In the 1980s, the canyon had been slated for development as part of a subdivision called San Antonio Ranch. The developers went bankrupt, however, in the wave of bankruptcies at the time, and in the early 1990s, when the core area of 4,700 acres wound up in the hands of the Resolution Trust Corporation, concerned citizens formed an alliance called the Government Canyon Coalition and joined forces with the Trust for Public Land, TPWD, the Edwards Aquifer Authority, and the San Antonio Water System. Eventually, the total number of groups and agencies involved in acquiring and conserving land and resources for the natural area would number more than three dozen. With the Trust for Public Land working out the details, the original tract of land was purchased for $2 million, which now seems an astonishing bargain. The Texas Parks and Wildlife Department took over the role of managing the land, and Government Canyon was designated a state natural area rather than a park. That meant a number of limitations were placed on the way the land could be used. Says Beckcom, "We came in with a very light environmental footprint on the site." As more land was added with additional purchases, along with additional deed restrictions, the natural area eventually grew to more than 8,600 acres.
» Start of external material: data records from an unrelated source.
import Mathlib.Algebra.MonoidAlgebra.MapDomain
import Literature.Algebra.Lie.FreeLieRingEmbedding
import HarnessLib

/-!
# Witt's embedding theorem for an arbitrary alphabet

Topic `Literature/Algebra/Lie`. `Literature/Algebra/Lie/FreeLieRingEmbedding.lean` proves that the
canonical map `φ : L_ℤ(X) → ℤ[FreeMonoid X]` (`toTensor ℤ X`) is injective for a FINITE alphabet
`X` (Witt 1937). Here the finiteness assumption is removed (`toTensor_int_injective_of_any`) by the
standard finite-support reduction: every element of `L_ℤ(X)` comes from `L_ℤ(s)` for a finite
`s ⊆ X` (`exists_finset_mem_range_mapLie`), the maps `L_ℤ(s) → L_ℤ(X)` and
`ℤ[FreeMonoid s] → ℤ[FreeMonoid X]` induced by the inclusion intertwine `φ` (`toTensor_mapLie`), and
the latter is injective (`mapTensor_injective`). Also recorded: functoriality of `L_ℤ(-)` in the
alphabet (`mapLie`, `mapLie_comp`).

Everything is proved; there are no named facts.

## References

* E. Witt, Treue Darstellung Liescher Ringe, J. reine angew. Math. 177 (1937), Satz 3.
* N. Bourbaki, *Lie groups and Lie algebras*, Ch. II §3 no. 1, Theorem 1 and §2.5 (functoriality).
-/

noncomputable section

namespace Literature.Algebra.Lie

-- Mathlib idiom: the commutator bracket on an associative algebra.
attribute [local instance 100] LieRing.ofAssociativeRing

section Functoriality

variable {X X' X'' : Type*}

/-- Change of alphabet `L_ℤ(X) → L_ℤ(X')` along `f : X → X'`. [folklore] -/
def mapLie (f : X → X') : FreeLieAlgebra ℤ X →ₗ⁅ℤ⁆ FreeLieAlgebra ℤ X' :=
  FreeLieAlgebra.lift ℤ (FreeLieAlgebra.of ℤ ∘ f)

/-- `mapLie f` on letters. [folklore] -/
@[simp] theorem mapLie_of (f : X → X') (x : X) : mapLie f (FreeLieAlgebra.of ℤ x) = FreeLieAlgebra.of ℤ (f x) :=
  FreeLieAlgebra.lift_of_apply _ x

/-- Functoriality: `mapLie (h ∘ f) = mapLie h ∘ mapLie f`. [folklore] -/
theorem mapLie_comp (f : X → X') (h : X' → X'') (u : FreeLieAlgebra ℤ X) :
    mapLie (h ∘ f) u = mapLie h (mapLie f u) := by
  -- pointwise, through the instance-free extensionality principle for additive bracket-preserving maps
  have key : (mapLie (h ∘ f)).toLinearMap.toAddMonoidHom =
      ((mapLie h).toLinearMap.toAddMonoidHom).comp (mapLie f).toLinearMap.toAddMonoidHom := by
    refine addMonoidHom_ext_of_map_lie ?_ ?_ ?_
    · intro a b; exact (mapLie (h ∘ f)).map_lie a b
    · intro a b
      change mapLie h (mapLie f ⁅a, b⁆) = ⁅mapLie h (mapLie f a), mapLie h (mapLie f b)⁆
      rw [LieHom.map_lie, LieHom.map_lie]
    · intro x
      change mapLie (h ∘ f) (FreeLieAlgebra.of ℤ x) = mapLie h (mapLie f (FreeLieAlgebra.of ℤ x))
      rw [mapLie_of, mapLie_of, mapLie_of]; rfl
  exact DFunLike.congr_fun key u

/-- Change of alphabet `ℤ[FreeMonoid X] → ℤ[FreeMonoid X']` along `f`. [folklore] -/
def mapTensor (f : X → X') : MonoidAlgebra ℤ (FreeMonoid X) →+* MonoidAlgebra ℤ (FreeMonoid X') :=
  MonoidAlgebra.mapDomainRingHom ℤ (FreeMonoid.map f)

/-- `mapTensor f` on words. [folklore] -/
@[simp] theorem mapTensor_single (f : X → X') (w : FreeMonoid X) (c : ℤ) :
    mapTensor f (MonoidAlgebra.single w c) = MonoidAlgebra.single (FreeMonoid.map f w) c := by
  simp [mapTensor]

/-- `mapTensor f` is injective for injective `f`. [folklore] -/
theorem mapTensor_injective {f : X → X'} (hf : Function.Injective f) : Function.Injective (mapTensor f) := by
  intro a b h
  have hmap : Function.Injective (FreeMonoid.map f) := fun u v huv =>
    FreeMonoid.toList.injective ((List.map_injective_iff.2 hf) (by
      simpa [FreeMonoid.toList_map] using congrArg FreeMonoid.toList huv))
  apply MonoidAlgebra.coeff_injective
  have := congrArg MonoidAlgebra.coeff h
  simp only [mapTensor, MonoidAlgebra.mapDomainRingHom_apply, MonoidAlgebra.coeff_mapDomain] at this
  exact Finsupp.mapDomain_injective hmap this

/-- The embeddings are natural in the alphabet: `φ_{X'} ∘ mapLie f = mapTensor f ∘ φ_X`. [folklore] -/
theorem toTensor_mapLie (f : X → X') (u : FreeLieAlgebra ℤ X) :
    toTensor ℤ X' (mapLie f u) = mapTensor f (toTensor ℤ X u) := by
  have key : ((toTensor ℤ X').toLinearMap.toAddMonoidHom).comp (mapLie f).toLinearMap.toAddMonoidHom =
      ((mapTensor f : MonoidAlgebra ℤ (FreeMonoid X) →+ _).comp (toTensor ℤ X).toLinearMap.toAddMonoidHom) := by
    refine addMonoidHom_ext_of_map_lie ?_ ?_ ?_
    · intro a b
      change toTensor ℤ X' (mapLie f ⁅a, b⁆) = ⁅toTensor ℤ X' (mapLie f a), toTensor ℤ X' (mapLie f b)⁆
      rw [LieHom.map_lie, LieHom.map_lie]
    · intro a b
      change mapTensor f (toTensor ℤ X ⁅a, b⁆) = ⁅mapTensor f (toTensor ℤ X a), mapTensor f (toTensor ℤ X b)⁆
      rw [LieHom.map_lie, LieRing.of_associative_ring_bracket, LieRing.of_associative_ring_bracket,
        map_sub, map_mul, map_mul]
    · intro x
      change toTensor ℤ X' (mapLie f (FreeLieAlgebra.of ℤ x)) = mapTensor f (toTensor ℤ X (FreeLieAlgebra.of ℤ x))
      rw [mapLie_of, toTensor_of, toTensor_of, mapTensor_single]
      rfl
  exact DFunLike.congr_fun key u

/-- **Finite support**: every element of `L_ℤ(X)` comes from `L_ℤ(s)` for a finite subset `s ⊆ X`.
[folklore] -/
theorem exists_finset_mem_range_mapLie [DecidableEq X] (u : FreeLieAlgebra ℤ X) :
    ∃ s : Finset X, u ∈ (mapLie (Subtype.val : ↥s → X)).range := by
  -- ranges grow with the finite set
  have mono : ∀ {s t : Finset X}, s ⊆ t → ∀ {v}, v ∈ (mapLie (Subtype.val : ↥s → X)).range →
      v ∈ (mapLie (Subtype.val : ↥t → X)).range := by
    intro s t hst v hv
    obtain ⟨w, rfl⟩ := hv
    refine ⟨mapLie (fun y : ↥s => (⟨y.1, hst y.2⟩ : ↥t)) w, ?_⟩
    change mapLie Subtype.val (mapLie _ w) = mapLie Subtype.val w
    rw [← mapLie_comp]
    rfl
  refine freeLieAlgebra_int_induction (P := fun u => ∃ s : Finset X, u ∈ (mapLie (Subtype.val : ↥s → X)).range)
    u ?_ ?_ ?_ ?_ ?_
  · intro x
    refine ⟨{x}, FreeLieAlgebra.of ℤ ⟨x, Finset.mem_singleton_self x⟩, ?_⟩
    exact mapLie_of _ _
  · exact ⟨∅, zero_mem _⟩
  · rintro a b ⟨s, ha⟩ ⟨t, hb⟩
    exact ⟨s ∪ t, add_mem (mono Finset.subset_union_left ha) (mono Finset.subset_union_right hb)⟩
  · rintro a ⟨s, ha⟩
    exact ⟨s, neg_mem ha⟩
  · rintro a b ⟨s, ha⟩ ⟨t, hb⟩
    exact ⟨s ∪ t, (mapLie (Subtype.val : ↥(s ∪ t) → X)).range.lie_mem
      (mono Finset.subset_union_left ha) (mono Finset.subset_union_right hb)⟩

end Functoriality

/-- **Witt's embedding theorem, arbitrary alphabet**: the canonical map from the free Lie ring
`L_ℤ(X)` to the free associative ring `ℤ[FreeMonoid X]` is injective.
(Witt 1937, Satz 3.) [cite: Bourbaki2006LieGroups23, Ch. II §3 no. 1 Thm. 1] -/
theorem toTensor_int_injective_of_any (X : Type*) : Function.Injective (toTensor ℤ X) := by
  classical
  intro u v huv
  rw [← sub_eq_zero] at huv ⊢
  rw [← map_sub] at huv
  obtain ⟨s, w, hw⟩ := exists_finset_mem_range_mapLie (u - v)
  change mapLie Subtype.val w = u - v at hw
  rw [← hw] at huv ⊢
  rw [toTensor_mapLie] at huv
  have h1 : toTensor ℤ (↥s) w = 0 :=
    mapTensor_injective Subtype.val_injective (by rw [huv, map_zero])
  have h2 : w = 0 := toTensor_int_injective (↥s) (by rw [h1, map_zero])
  rw [h2, map_zero]

end Literature.Algebra.Lie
Nearly as remarkable as the canyon's natural history is the way it evolved into a state natural area over the last decade, with an extended family of individuals, groups and agencies watching over it, each with their own concerns and visions of the way the land and its resources should be managed. "I think the social-administrative side of Government Canyon is as unique as its natural features," says George Veni, a hydrogeologist who was a member of the original Government Canyon Coalition, and who has continued as a volunteer with the Government Canyon Historical Society. "It should serve as model for other parts of the country as an example of how to make the most of the limited amount of money available for conserving land by sharing the load."

The Trust for Public Land, for example, became involved for a number of reasons in saving Government Canyon from the auction block, says TPL spokesman James Sharp. "Government Canyon is very special to us not just because of its beauty, its historic value and its proximity to a large population of people. One of our most important goals is to protect our sources of drinking water, and Government Canyon is crucial to the health of the aquifer." For TPL, says Sharp, it was important to keep going after the first major acquisition, "to keep the momentum going in acquiring more land and bringing in more agencies and volunteers. We wanted to make sure it didn't stop at 4,400 acres."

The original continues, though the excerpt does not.